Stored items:
*** Block opens ***
/-! ### §2 Tails: the dominating function is integrable -/

/-- Integrability on `{|x| > R}` of `A|v|²|x|^{−3} + B(|q||v| + |v|³)|x|^{−2}` for an `IsWuFlow` with
`D < ∞` and `q = p − c ∈ L^{9/4,∞}` — the three tails of `SoloSalvageWu2026Tails`.
[cite: Wu2026, (3.73)–(3.74) p.24; p.25 l.21–30] -/
theorem integrable_dominator {ν : ℝ} {v : E3 → E3} {p : E3 → ℝ} (hflow : IsWuFlow ν v p)
    (hD : dirichlet v < ∞) {q : E3 → ℝ} (hqc : Continuous q) (hq : MemWeakLp q ((9 : ℝ≥0∞) / 4) volume)
    {R : ℝ} (hR : 0 < R) (A B : ℝ) (hA : 0 ≤ A) (hB : 0 ≤ B) :
    Integrable fun x => ({x : E3 | R < ‖x‖}).indicator
      (fun x => A * ‖v x‖ ^ 2 * (‖x‖ ^ 3)⁻¹ + B * ((|q x| * ‖v x‖ + ‖v x‖ ^ 3) * (‖x‖ ^ 2)⁻¹)) x := by
  have hv1 : ContDiff ℝ 1 v := hflow.smooth_v.of_le (by exact_mod_cast le_top)
  have hvc : Continuous v := hv1.continuous
  have hvm : AEStronglyMeasurable v volume := hvc.aestronglyMeasurable
  have h6 : eLpNorm v 6 volume < ∞ := (memLp_six_of_dirichlet_lt_top hv1 hflow.decay hD).2
  set S : Set E3 := {x : E3 | R < ‖x‖} with hS
  have hSm : MeasurableSet S := measurableSet_lt measurable_const measurable_norm
  rw [integrable_indicator_iff hSm]
  have hT1 := lintegral_exterior_cube_lt_top hvm h6 hR
  have hT2 := lintegral_exterior_pressure_lt_top hvm h6 hq hR
  have hT3 := lintegral_exterior_sq_lt_top hvm h6 hR
  set g : E3 → ℝ := fun x => A * ‖v x‖ ^ 2 * (‖x‖ ^ 3)⁻¹ +
    B * ((|q x| * ‖v x‖ + ‖v x‖ ^ 3) * (‖x‖ ^ 2)⁻¹) with hg
  have hgm : AEStronglyMeasurable g (volume.restrict S) := by
    refine Measurable.aestronglyMeasurable ?_
    have hn : Measurable fun x : E3 => ‖x‖ := measurable_norm
    have hv' : Measurable fun x => ‖v x‖ := hvc.norm.measurable
    have hq' : Measurable fun x => |q x| := (hqc.abs).measurable
    exact ((measurable_const.mul (hv'.pow_const 2)).mul (hn.pow_const 3).inv).add
      (measurable_const.mul (((hq'.mul hv').add (hv'.pow_const 3)).mul (hn.pow_const 2).inv))
  refine ⟨hgm, ?_⟩
  -- the three tail densities in `ℝ≥0∞`
  set Fp : E3 → ℝ≥0∞ := fun x => ‖q x‖ₑ * ‖v x‖ₑ * ENNReal.ofReal (‖x‖ ^ (-(2 : ℝ))) with hFp
  set Fc : E3 → ℝ≥0∞ := fun x => ‖v x‖ₑ ^ (3 : ℝ) * ENNReal.ofReal (‖x‖ ^ (-(2 : ℝ))) with hFc
  set Fa : E3 → ℝ≥0∞ := fun x => ‖v x‖ₑ ^ (2 : ℝ) * ENNReal.ofReal (‖x‖ ^ (-(3 : ℝ))) with hFa
  have hpow : ∀ (w : E3) (n : ℕ), ENNReal.ofReal (‖w‖ ^ n) = ‖w‖ₑ ^ (n : ℝ) := fun w n => by
    rw [ENNReal.rpow_natCast, ← ofReal_norm, ENNReal.ofReal_pow (norm_nonneg _)]
  -- pointwise: `‖g x‖ₑ ≤ A·Fa + B·(Fp + Fc)` on `S`
  have hmono : ∀ x ∈ S, ‖g x‖ₑ ≤ ENNReal.ofReal A * Fa x + ENNReal.ofReal B * (Fp x + Fc x) := by
    intro x hx
    have hx0 : 0 < ‖x‖ := hR.trans hx
    have hgx : 0 ≤ g x := by rw [hg]; positivity
    have e3 : (‖x‖ ^ 3)⁻¹ = ‖x‖ ^ (-(3 : ℝ)) := by
      rw [Real.rpow_neg hx0.le, show (‖x‖ ^ (3 : ℝ)) = ‖x‖ ^ (3 : ℕ) by norm_cast]
    have e2 : (‖x‖ ^ 2)⁻¹ = ‖x‖ ^ (-(2 : ℝ)) := by
      rw [Real.rpow_neg hx0.le, show (‖x‖ ^ (2 : ℝ)) = ‖x‖ ^ (2 : ℕ) by norm_cast]
    have hgeq : g x = A * (‖v x‖ ^ 2 * ‖x‖ ^ (-(3 : ℝ))) +
        B * (|q x| * ‖v x‖ * ‖x‖ ^ (-(2 : ℝ)) + ‖v x‖ ^ 3 * ‖x‖ ^ (-(2 : ℝ))) := by
      simp only [hg]; rw [e3, e2]; ring
    have ha : ENNReal.ofReal (‖v x‖ ^ 2 * ‖x‖ ^ (-(3 : ℝ))) = Fa x := by
      rw [hFa, ENNReal.ofReal_mul (by positivity), hpow]; norm_num
    have hp' : ENNReal.ofReal (|q x| * ‖v x‖ * ‖x‖ ^ (-(2 : ℝ))) = Fp x := by
      rw [hFp, ENNReal.ofReal_mul (by positivity), ENNReal.ofReal_mul (abs_nonneg _),
        ← Real.enorm_eq_ofReal_abs, ofReal_norm]
    have hc' : ENNReal.ofReal (‖v x‖ ^ 3 * ‖x‖ ^ (-(2 : ℝ))) = Fc x := by
      rw [hFc, ENNReal.ofReal_mul (by positivity), hpow]; norm_num
    rw [Real.enorm_eq_ofReal hgx, hgeq, ENNReal.ofReal_add (by positivity) (by positivity),
      ENNReal.ofReal_mul hA, ENNReal.ofReal_mul hB, ENNReal.ofReal_add (by positivity) (by positivity),
      ha, hp', hc']
  unfold HasFiniteIntegral
  have hmeasF : AEMeasurable Fp (volume.restrict S) :=
    ((hqc.measurable.enorm.mul hvc.measurable.enorm).mul
      ((continuous_norm.measurable.pow_const _).ennreal_ofReal)).aemeasurable
  have hmeasC : AEMeasurable Fc (volume.restrict S) :=
    ((hvc.measurable.enorm.pow_const _).mul
      ((continuous_norm.measurable.pow_const _).ennreal_ofReal)).aemeasurable
  have hmeasA : AEMeasurable Fa (volume.restrict S) :=
    ((hvc.measurable.enorm.pow_const _).mul
      ((continuous_norm.measurable.pow_const _).ennreal_ofReal)).aemeasurable
  have hmeasFC : AEMeasurable (fun x => Fp x + Fc x) (volume.restrict S) := hmeasF.add hmeasC
  have hsplit : ∫⁻ x in S, (ENNReal.ofReal A * Fa x + ENNReal.ofReal B * (Fp x + Fc x)) =
      ENNReal.ofReal A * (∫⁻ x in S, Fa x) + ENNReal.ofReal B * ((∫⁻ x in S, Fp x) + ∫⁻ x in S, Fc x) := by
    rw [lintegral_add_left' (hmeasA.const_mul _), lintegral_const_mul'' _ hmeasA,
      lintegral_const_mul'' _ hmeasFC, lintegral_add_left' hmeasF]
  calc ∫⁻ x in S, ‖g x‖ₑ
      ≤ ∫⁻ x in S, (ENNReal.ofReal A * Fa x + ENNReal.ofReal B * (Fp x + Fc x)) :=
        setLIntegral_mono' hSm hmono
    _ = ENNReal.ofReal A * (∫⁻ x in S, Fa x) + ENNReal.ofReal B * ((∫⁻ x in S, Fp x) + ∫⁻ x in S, Fc x) :=
        hsplit
    _ < ∞ := by
        refine ENNReal.add_lt_top.2 ⟨ENNReal.mul_lt_top ENNReal.ofReal_lt_top hT3,
          ENNReal.mul_lt_top ENNReal.ofReal_lt_top (ENNReal.add_lt_top.2 ⟨hT2, hT1⟩)⟩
*** Block closes ***
## ABOUT THIS EXERCISE
Only the lines above from the one with "have hv1 : ContDiff" up to and including the one with "-- the three" should be repeated, exactly as written.

## WORKED SOLUTION
  have hv1 : ContDiff ℝ 1 v := hflow.smooth_v.of_le (by exact_mod_cast le_top)
  have hvc : Continuous v := hv1.continuous
  have hvm : AEStronglyMeasurable v volume := hvc.aestronglyMeasurable
  have h6 : eLpNorm v 6 volume < ∞ := (memLp_six_of_dirichlet_lt_top hv1 hflow.decay hD).2
  set S : Set E3 := {x : E3 | R < ‖x‖} with hS
  have hSm : MeasurableSet S := measurableSet_lt measurable_const measurable_norm
  rw [integrable_indicator_iff hSm]
  have hT1 := lintegral_exterior_cube_lt_top hvm h6 hR
  have hT2 := lintegral_exterior_pressure_lt_top hvm h6 hq hR
  have hT3 := lintegral_exterior_sq_lt_top hvm h6 hR
  set g : E3 → ℝ := fun x => A * ‖v x‖ ^ 2 * (‖x‖ ^ 3)⁻¹ +
    B * ((|q x| * ‖v x‖ + ‖v x‖ ^ 3) * (‖x‖ ^ 2)⁻¹) with hg
  have hgm : AEStronglyMeasurable g (volume.restrict S) := by
    refine Measurable.aestronglyMeasurable ?_
    have hn : Measurable fun x : E3 => ‖x‖ := measurable_norm
    have hv' : Measurable fun x => ‖v x‖ := hvc.norm.measurable
    have hq' : Measurable fun x => |q x| := (hqc.abs).measurable
    exact ((measurable_const.mul (hv'.pow_const 2)).mul (hn.pow_const 3).inv).add
      (measurable_const.mul (((hq'.mul hv').add (hv'.pow_const 3)).mul (hn.pow_const 2).inv))
  refine ⟨hgm, ?_⟩
  -- the three tail densities in `ℝ≥0∞`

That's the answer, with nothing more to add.